Just about a year later, however, Shashua’s view evolved, and he co-authored a subsequent blog post on the subject, with the result that yet another year later (now 2025), Mobileye is now touting their own end-to-end AI use:

our compound AI system that blends end-to-end perception software with other key breakthroughs

What Mobileye has done is kept their modular architecture (not to be confused with an “AI model”) but rewritten some of the modules to employ end-to-end AI. So, it would be wrong to characterize their system as E2E AI, but specific tasks within that system are encapsulated into modules that use E2E AI. This still allows them to use their “glue code” and insert restrictions, etc. into the pipeline.

Mobileye points out that both they and Waymo use CAIS, while Musk claims Tesla is using a singular E2E AI implementation. We do know Tesla used to separate perception from driving policy, using AI for perception but using human-programmed algorithmic logic for driving policy. They claim to have thrown away 300k lines of human-programmed code in favor of a monolithic E2E AI architecture.

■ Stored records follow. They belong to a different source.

import Summits.ResolutionOfSingularities.ResolutionOfSingularities.Theorems.FrobeniusLadderFInjectiveMacaulayficationIsoLocusTransport
import Mathlib.Topology.Closure
import HarnessLib

/-!
# Where the bad points of a strongly confined step lie (crux `FInjectiveMacaulayfication`, hole #3, measure bookkeeping R3)

[OURS · L1 W4.5a] Support file for crux stmt-ResolutionOfSingularities-15315
(`Summit.ResolutionOfSingularities.ResolutionOfSingularities.Theses.FrobeniusLadder.FInjectiveMacaulayfication`, route
`FrobeniusLadder`, skeleton v11 `86e9127b5c98b8e6`), hole #3 = registered stub `stub_genericFInjectivization`.  CRUX-PLAN v4 §3.3
(R3) proposes, for a tower of STRONGLY confined steps (H10-strong, `HoleThreeInterfaces2.ConfinedIsoStepStrong`: `π : X₂ ⟶ X₁` an
isomorphism over an open `U` containing every GOOD point off `closure {η}`, and every point of `X₂` over `η` good), the measure
`lex(dim Bad, #components of maximal dimension)` and says it «drops trivially».  This file records exactly what IS formal:

* `bad_base_of_strongStep` — **bookkeeping**: a bad point `x` of `X₂` lies over a point `π x ≠ η` which is either a bad point of `X₁`
  or a point of `closure {η}` (iso-locus transport `IsoLocusTransport.not_fiClause_base_of_isIso_morphismRestrict` over `U`, the
  hypothesis on the fibre over `η`, and `U ⊇ Good ∖ closure {η}`);  `bad_subset_preimage_of_strongStep` — the same as
  `Bad(X₂) ⊆ π⁻¹((Bad(X₁) ∪ closure {η}) ∖ {η})`.

CAVEAT recorded for the planner (not a theorem): this inclusion does NOT make `dim Bad` drop — the preimage of the closed set
`(Bad(X₁) ∪ closure {η}) ∖ U` under a blow-up has fibres of positive dimension, so the bad locus of `X₂` over `closure {η} ∖ {η}` (or over
another bad component that `π` happens to modify) can have dimension `≥ dim closure {η}`; a drop of `lex(dim Bad, ·)` needs an extra
hypothesis on the step («the bad locus of `X₂` over `X₁ ∖ U` has dimension `< dim closure {η}`»), which H10-strong does not contain.
Folklore set theory over the landed H8; no definition is declared; AI-written, weaker than expert review; no statement of
[claim: Hironaka2017] is used.
-/

-- single-problem summit: the doubled namespace component `ResolutionOfSingularities` is forced
set_option linter.dupNamespace false

noncomputable section

open CategoryTheory AlgebraicGeometry TopologicalSpace RingTheory.Sequence
open Summit.ResolutionOfSingularities.ResolutionOfSingularities.Theorems.FInjectiveMacaulayfication

namespace Summit.ResolutionOfSingularities.ResolutionOfSingularities.Theorems.FInjectiveMacaulayfication.StrongStepBadLocus

/-- **Bad points of a strongly confined step lie over `(Bad(X₁) ∪ closure {η}) ∖ {η}`.** Let `π : X₂ ⟶ X₁` be an isomorphism over
the open `U`, suppose `U` contains every point of `X₁` satisfying the full clause and lying outside `closure {η}`, and suppose every
point of `X₂` over `η` satisfies the full clause.  Then for every point `x` of `X₂` at which the full clause FAILS: `π x ≠ η`, and either
the clause fails at `π x` or `π x ∈ closure {η}`. [folklore] -/
theorem bad_base_of_strongStep (p : ℕ) {X₂ X₁ : Scheme.{0}} (π : X₂ ⟶ X₁) (U : X₁.Opens) [IsIso (π ∣_ U)] (η : X₁)
    (hU : ∀ y : X₁, (IsDomain (X₁.presheaf.stalk y) ∧
      ∀ d : ℕ, ringKrullDim (X₁.presheaf.stalk y) = d →
        ∀ s : Fin d → X₁.presheaf.stalk y, (Ideal.span (Set.range s)).radical.IsMaximal →
          IsWeaklyRegular (X₁.presheaf.stalk y) (List.ofFn s) ∧
          ∀ w : X₁.presheaf.stalk y, (∃ e : ℕ, w ^ p ^ e ∈ Ideal.span
            ((fun z : X₁.presheaf.stalk y => z ^ p ^ e) ''
              (Ideal.span (Set.range s) : Set (X₁.presheaf.stalk y)))) → w ∈ Ideal.span (Set.range s)) →
      y ∉ closure ({η} : Set X₁) → y ∈ (U : Set X₁))
    (hη : ∀ x : X₂, π.base x = η → IsDomain (X₂.presheaf.stalk x) ∧
      ∀ d : ℕ, ringKrullDim (X₂.presheaf.stalk x) = d →
        ∀ s : Fin d → X₂.presheaf.stalk x, (Ideal.span (Set.range s)).radical.IsMaximal →
          IsWeaklyRegular (X₂.presheaf.stalk x) (List.ofFn s) ∧
          ∀ w : X₂.presheaf.stalk x, (∃ e : ℕ, w ^ p ^ e ∈ Ideal.span
            ((fun z : X₂.presheaf.stalk x => z ^ p ^ e) ''
              (Ideal.span (Set.range s) : Set (X₂.presheaf.stalk x)))) → w ∈ Ideal.span (Set.range s))
    (x : X₂)
    (hbad : ¬ (IsDomain (X₂.presheaf.stalk x) ∧
      ∀ d : ℕ, ringKrullDim (X₂.presheaf.stalk x) = d →
        ∀ s : Fin d → X₂.presheaf.stalk x, (Ideal.span (Set.range s)).radical.IsMaximal →
          IsWeaklyRegular (X₂.presheaf.stalk x) (List.ofFn s) ∧
          ∀ w : X₂.presheaf.stalk x, (∃ e : ℕ, w ^ p ^ e ∈ Ideal.span
            ((fun z : X₂.presheaf.stalk x => z ^ p ^ e) ''
              (Ideal.span (Set.range s) : Set (X₂.presheaf.stalk x)))) → w ∈ Ideal.span (Set.range s))) :
    π.base x ≠ η ∧
    (¬ (IsDomain (X₁.presheaf.stalk (π.base x)) ∧
      ∀ d : ℕ, ringKrullDim (X₁.presheaf.stalk (π.base x)) = d →
        ∀ s : Fin d → X₁.presheaf.stalk (π.base x), (Ideal.span (Set.range s)).radical.IsMaximal →
          IsWeaklyRegular (X₁.presheaf.stalk (π.base x)) (List.ofFn s) ∧
          ∀ w : X₁.presheaf.stalk (π.base x), (∃ e : ℕ, w ^ p ^ e ∈ Ideal.span
            ((fun z : X₁.presheaf.stalk (π.base x) => z ^ p ^ e) ''
              (Ideal.span (Set.range s) : Set (X₁.presheaf.stalk (π.base x))))) → w ∈ Ideal.span (Set.range s)) ∨
    π.base x ∈ closure ({η} : Set X₁)) := by
  refine ⟨fun h => hbad (hη x h), ?_⟩
  by_cases hxU : π.base x ∈ U
  · exact Or.inl (IsoLocusTransport.not_fiClause_base_of_isIso_morphismRestrict p π U x hxU hbad)
  · by_contra h
    push Not at h
    exact hxU (hU (π.base x) h.1 h.2)

/-- **Set form**: `Bad(X₂) ⊆ π⁻¹((Bad(X₁) ∪ closure {η}) ∖ {η})` for a strongly confined step (hypotheses as in
`bad_base_of_strongStep`). [folklore] -/
theorem bad_subset_preimage_of_strongStep (p : ℕ) {X₂ X₁ : Scheme.{0}} (π : X₂ ⟶ X₁) (U : X₁.Opens) [IsIso (π ∣_ U)]
    (η : X₁)
    (hU : ∀ y : X₁, (IsDomain (X₁.presheaf.stalk y) ∧
      ∀ d : ℕ, ringKrullDim (X₁.presheaf.stalk y) = d →
        ∀ s : Fin d → X₁.presheaf.stalk y, (Ideal.span (Set.range s)).radical.IsMaximal →
          IsWeaklyRegular (X₁.presheaf.stalk y) (List.ofFn s) ∧
          ∀ w : X₁.presheaf.stalk y, (∃ e : ℕ, w ^ p ^ e ∈ Ideal.span
            ((fun z : X₁.presheaf.stalk y => z ^ p ^ e) ''
              (Ideal.span (Set.range s) : Set (X₁.presheaf.stalk y)))) → w ∈ Ideal.span (Set.range s)) →
      y ∉ closure ({η} : Set X₁) → y ∈ (U : Set X₁))
    (hη : ∀ x : X₂, π.base x = η → IsDomain (X₂.presheaf.stalk x) ∧
      ∀ d : ℕ, ringKrullDim (X₂.presheaf.stalk x) = d →
        ∀ s : Fin d → X₂.presheaf.stalk x, (Ideal.span (Set.range s)).radical.IsMaximal →
          IsWeaklyRegular (X₂.presheaf.stalk x) (List.ofFn s) ∧
          ∀ w : X₂.presheaf.stalk x, (∃ e : ℕ, w ^ p ^ e ∈ Ideal.span
            ((fun z : X₂.presheaf.stalk x => z ^ p ^ e) ''
              (Ideal.span (Set.range s) : Set (X₂.presheaf.stalk x)))) → w ∈ Ideal.span (Set.range s)) :
    {x : X₂ | ¬ (IsDomain (X₂.presheaf.stalk x) ∧
      ∀ d : ℕ, ringKrullDim (X₂.presheaf.stalk x) = d →
        ∀ s : Fin d → X₂.presheaf.stalk x, (Ideal.span (Set.range s)).radical.IsMaximal →
          IsWeaklyRegular (X₂.presheaf.stalk x) (List.ofFn s) ∧
          ∀ w : X₂.presheaf.stalk x, (∃ e : ℕ, w ^ p ^ e ∈ Ideal.span
            ((fun z : X₂.presheaf.stalk x => z ^ p ^ e) ''
              (Ideal.span (Set.range s) : Set (X₂.presheaf.stalk x)))) → w ∈ Ideal.span (Set.range s))} ⊆
    π.base ⁻¹' (({y : X₁ | ¬ (IsDomain (X₁.presheaf.stalk y) ∧
      ∀ d : ℕ, ringKrullDim (X₁.presheaf.stalk y) = d →
        ∀ s : Fin d → X₁.presheaf.stalk y, (Ideal.span (Set.range s)).radical.IsMaximal →
          IsWeaklyRegular (X₁.presheaf.stalk y) (List.ofFn s) ∧
          ∀ w : X₁.presheaf.stalk y, (∃ e : ℕ, w ^ p ^ e ∈ Ideal.span
            ((fun z : X₁.presheaf.stalk y => z ^ p ^ e) ''
              (Ideal.span (Set.range s) : Set (X₁.presheaf.stalk y)))) → w ∈ Ideal.span (Set.range s))} ∪
        closure ({η} : Set X₁)) \ {η}) := by
  intro x hx
  obtain ⟨hne, h⟩ := bad_base_of_strongStep p π U η hU hη x hx
  exact ⟨h, hne⟩

end Summit.ResolutionOfSingularities.ResolutionOfSingularities.Theorems.FInjectiveMacaulayfication.StrongStepBadLocus

end
import Summits.CriticalPhenomena.PercolationContinuityZ3.Theorems.Transplant.TwoAxisParaCells
import Summits.CriticalPhenomena.PercolationContinuityZ3.Theorems.Transplant.SkelPhiEquilibriumDefs
import HarnessLib

/-!
# N1 ({±1} node) file (C-2b) (hp-8 g31): the COARSE SKELETON `Skelφ.coarseSkel` at V-level — bridge from `TwoAxis.Para` (p266166) to p3-g8's
# `Skelφ.shearCoord` (SkelPhiEquilibriumDefs, p265235): `λ₁ = A·β′`, the 1-Lipschitz property of `ρ ∘ (φ − φ t)`, and COARSE CONTAINMENT
# (planar boxes of side `s` about a vertex lie in coarse boxes of side `k` once `c·L_i·s ≤ k·D`) — NEG-NODE-F-SCOPE §12 (s2)–(s4)

builds on p205010 (kernel theorem, internal audit signed; external expert review pending) — nothing in this file uses p205010.
Lane `prim-bschramm`, seat `prim-hp-8` (gen 31); helper file (`--supports stmt-CriticalPhenomena-4575 --as helper`).
* `TwoAxis.Para.abs_coarse_sub_le` (general resolution: `|t − t'| ≤ L`, `c·L ≤ k·D` ⇒ `|ρ t − ρ t'| ≤ k`);
* `Skelφ.relφ φ t w := φ w − φ t` (as a `Site 2`), `Skelφ.lam1_relφ_eq_shearCoord` (**`λ₁ = A·β′`**), `Skelφ.coarseSkel`, `Skelφ.lip_relφ`, **`Skelφ.lip_coarseSkel`**;
* **`Skelφ.coarse_containment`**: `|φ w i − φ w' i| ≤ s` (both `i`) and `c·L_i·s ≤ k·D` ⇒ `|coarseSkel w i − coarseSkel w' i| ≤ k`.
[cite: MartineauTassion2017, §4.3] [cite: KozmaNitzan2024, §4 Lemma 10 Step IV]
-/

namespace Summit.CriticalPhenomena.PercolationContinuityZ3.Theorems.Transplant

open Literature.Probability.LatticeModels

namespace TwoAxis.Para

/-- **Coarse coordinates at resolution `k`**: `|t − t'| ≤ L` and `c·L ≤ k·D` give `|ρ t − ρ t'| ≤ k` (`0 ≤ c`, `0 < D`). [folklore] -/
theorem abs_coarse_sub_le {c s D L t t' k : ℤ} (hc : 0 ≤ c) (hD : 0 < D) (hL : c * L ≤ k * D) (h : |t - t'| ≤ L) :
    |coarse c s D t - coarse c s D t'| ≤ k := by
  have hct : |c * t - c * t'| ≤ k * D := by
    rw [← mul_sub, abs_mul, abs_of_nonneg hc]
    exact (mul_le_mul_of_nonneg_left h hc).trans hL
  rw [abs_le] at hct ⊢
  unfold coarse
  constructor
  · have h1 : c * t' + s ≤ c * t + s + k * D := by linarith [hct.1]
    have h2 := Int.ediv_le_ediv hD h1
    rw [Int.add_mul_ediv_right _ _ hD.ne'] at h2
    linarith
  · have h1 : c * t + s ≤ c * t' + s + k * D := by linarith [hct.2]
    have h2 := Int.ediv_le_ediv hD h1
    rw [Int.add_mul_ediv_right _ _ hD.ne'] at h2
    linarith

end TwoAxis.Para

namespace Skelφ

variable {V : Type} {G : SimpleGraph V} {φ : V → Site 2}

/-- The planar position relative to a base vertex, as a `Site 2`. [folklore] -/
def relφ (φ : V → Site 2) (t : V) (w : V) : Site 2 := fun i => φ w i - φ t i

/-- `relφ` unfolded. [folklore] -/
@[simp] theorem relφ_apply (φ : V → Site 2) (t w : V) (i : Fin 2) : relφ φ t w i = φ w i - φ t i := rfl

/-- **`λ₁ = A·β′`**: the second dual coordinate of the relative position is `A` times p3-g8's sheared coordinate. [this work] -/
theorem lam1_relφ_eq_shearCoord (A : ℤ) (n : ℕ) (h : ℤ) (t w : V) :
    TwoAxis.Para.lam1 A n h (relφ φ t w) = A * shearCoord φ t n h w := by
  simp [TwoAxis.Para.lam1, TwoAxis.Para.bp, relφ, shearCoord_apply]

/-- The relative position is 1-Lipschitz when `φ` is. [folklore] -/
theorem lip_relφ (hlip : Lip G φ) (t : V) : Lip G (relφ φ t) := by
  intro u v huv i
  simpa [relφ] using hlip huv i

/-- **The coarse skeleton** of the cell lattice `[A·u A·v]` about the base vertex `t`: `w ↦ (⌊(c·λ₀ + s₀)/D⌋, ⌊(c·λ₁ + s₁)/D⌋)` of the relative position. [this work] -/
def coarseSkel (φ : V → Site 2) (t : V) (A n h vα vβ c s₀ s₁ D : ℤ) : V → Site 2 := fun w =>
  ![TwoAxis.Para.coarse c s₀ D (TwoAxis.Para.lam0 A vα vβ (relφ φ t w)), TwoAxis.Para.coarse c s₁ D (TwoAxis.Para.lam1 A n h (relφ φ t w))]

/-- **The coarse skeleton is 1-Lipschitz** (so `PlanarCells2*` and every `hlip`-only region file apply to it verbatim). [cite: MartineauTassion2017, §4.3] -/
theorem lip_coarseSkel (hlip : Lip G φ) (t : V) {A n h vα vβ c s₀ s₁ D : ℤ} (hc : 0 ≤ c) (hD : 0 < D)
    (hL0 : c * (|A| * (|vβ| + |vα|)) ≤ D) (hL1 : c * (|A| * (|n| + |h|)) ≤ D) :
    Lip G (coarseSkel φ t A n h vα vβ c s₀ s₁ D) :=
  TwoAxis.Para.lip_coarse_comp (lip_relφ hlip t) hc hD hL0 hL1

/-- **COARSE CONTAINMENT**: two vertices whose planar positions differ by at most `s` in each coordinate have coarse positions differing by at most
`k` in each coordinate, as soon as `c·L_i·s ≤ k·D` (`L₀ = |A|(|vβ|+|vα|)`, `L₁ = |A|(|n|+|h|)`) — a φ-square / φ-parallelogram of planar size `s`
about a kit centre lies in the coarse box of side `k` about its coarse position. [cite: KozmaNitzan2024, §4 Lemma 10 Step IV] -/
theorem coarse_containment (t : V) {A n h vα vβ c s₀ s₁ D s k : ℤ} (hc : 0 ≤ c) (hD : 0 < D)
    (hL0 : c * (|A| * (|vβ| + |vα|) * s) ≤ k * D) (hL1 : c * (|A| * (|n| + |h|) * s) ≤ k * D)
    {w w' : V} (h0 : |φ w 0 - φ w' 0| ≤ s) (h1 : |φ w 1 - φ w' 1| ≤ s) (i : Fin 2) :
    |coarseSkel φ t A n h vα vβ c s₀ s₁ D w i - coarseSkel φ t A n h vα vβ c s₀ s₁ D w' i| ≤ k := by
  -- planar Lipschitz bounds scaled by `s`
  have hl0 : |TwoAxis.Para.lam0 A vα vβ (relφ φ t w) - TwoAxis.Para.lam0 A vα vβ (relφ φ t w')| ≤ |A| * (|vβ| + |vα|) * s := by
    have e : TwoAxis.Para.lam0 A vα vβ (relφ φ t w) - TwoAxis.Para.lam0 A vα vβ (relφ φ t w') =
        A * (vβ * (φ w 0 - φ w' 0) - vα * (φ w 1 - φ w' 1)) := by
      simp only [TwoAxis.Para.lam0, relφ_apply]; ring
    rw [e, abs_mul]
    calc |A| * |vβ * (φ w 0 - φ w' 0) - vα * (φ w 1 - φ w' 1)|
        ≤ |A| * (|vβ| * s + |vα| * s) := by
          refine mul_le_mul_of_nonneg_left ?_ (abs_nonneg A)
          calc |vβ * (φ w 0 - φ w' 0) - vα * (φ w 1 - φ w' 1)| ≤ |vβ * (φ w 0 - φ w' 0)| + |vα * (φ w 1 - φ w' 1)| := abs_sub _ _
            _ = |vβ| * |φ w 0 - φ w' 0| + |vα| * |φ w 1 - φ w' 1| := by rw [abs_mul, abs_mul]
            _ ≤ |vβ| * s + |vα| * s := by gcongr
      _ = |A| * (|vβ| + |vα|) * s := by ring
  have hl1 : |TwoAxis.Para.lam1 A n h (relφ φ t w) - TwoAxis.Para.lam1 A n h (relφ φ t w')| ≤ |A| * (|n| + |h|) * s := by
    have e : TwoAxis.Para.lam1 A n h (relφ φ t w) - TwoAxis.Para.lam1 A n h (relφ φ t w') =
        A * (n * (φ w 1 - φ w' 1) - h * (φ w 0 - φ w' 0)) := by
      simp only [TwoAxis.Para.lam1, TwoAxis.Para.bp, relφ_apply]; ring
    rw [e, abs_mul]
    calc |A| * |n * (φ w 1 - φ w' 1) - h * (φ w 0 - φ w' 0)|
        ≤ |A| * (|n| * s + |h| * s) := by
          refine mul_le_mul_of_nonneg_left ?_ (abs_nonneg A)
          calc |n * (φ w 1 - φ w' 1) - h * (φ w 0 - φ w' 0)| ≤ |n * (φ w 1 - φ w' 1)| + |h * (φ w 0 - φ w' 0)| := abs_sub _ _
            _ = |n| * |φ w 1 - φ w' 1| + |h| * |φ w 0 - φ w' 0| := by rw [abs_mul, abs_mul]
            _ ≤ |n| * s + |h| * s := by gcongr
      _ = |A| * (|n| + |h|) * s := by ring
  fin_cases i
  · exact TwoAxis.Para.abs_coarse_sub_le hc hD hL0 hl0
  · exact TwoAxis.Para.abs_coarse_sub_le hc hD hL1 hl1

end Skelφ

end Summit.CriticalPhenomena.PercolationContinuityZ3.Theorems.Transplant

In both blog entries I’ve linked above, Shashua attempts to level a number of criticisms against using E2E AI. For instance:

For controllability, end-to-end approaches are an engineering nightmare. Evidence shows that the performance of GPT-4 over time deteriorates as a result of attempts to keep improving the system. This can be attributed to phenomena like catastrophic forgetfulness and other artifacts of RLHF. Moreover, there is no way to guarantee “no lapse of judgement” for a fully neuronal system.

and

while it may be possible that with massive amounts of data and compute an end-to-end approach will converge to a sufficiently high MTBF, the current evidence does not look promising. Even the most advanced LLMs make embarrassing mistakes quite often. Will we trust them for making safety critical decisions?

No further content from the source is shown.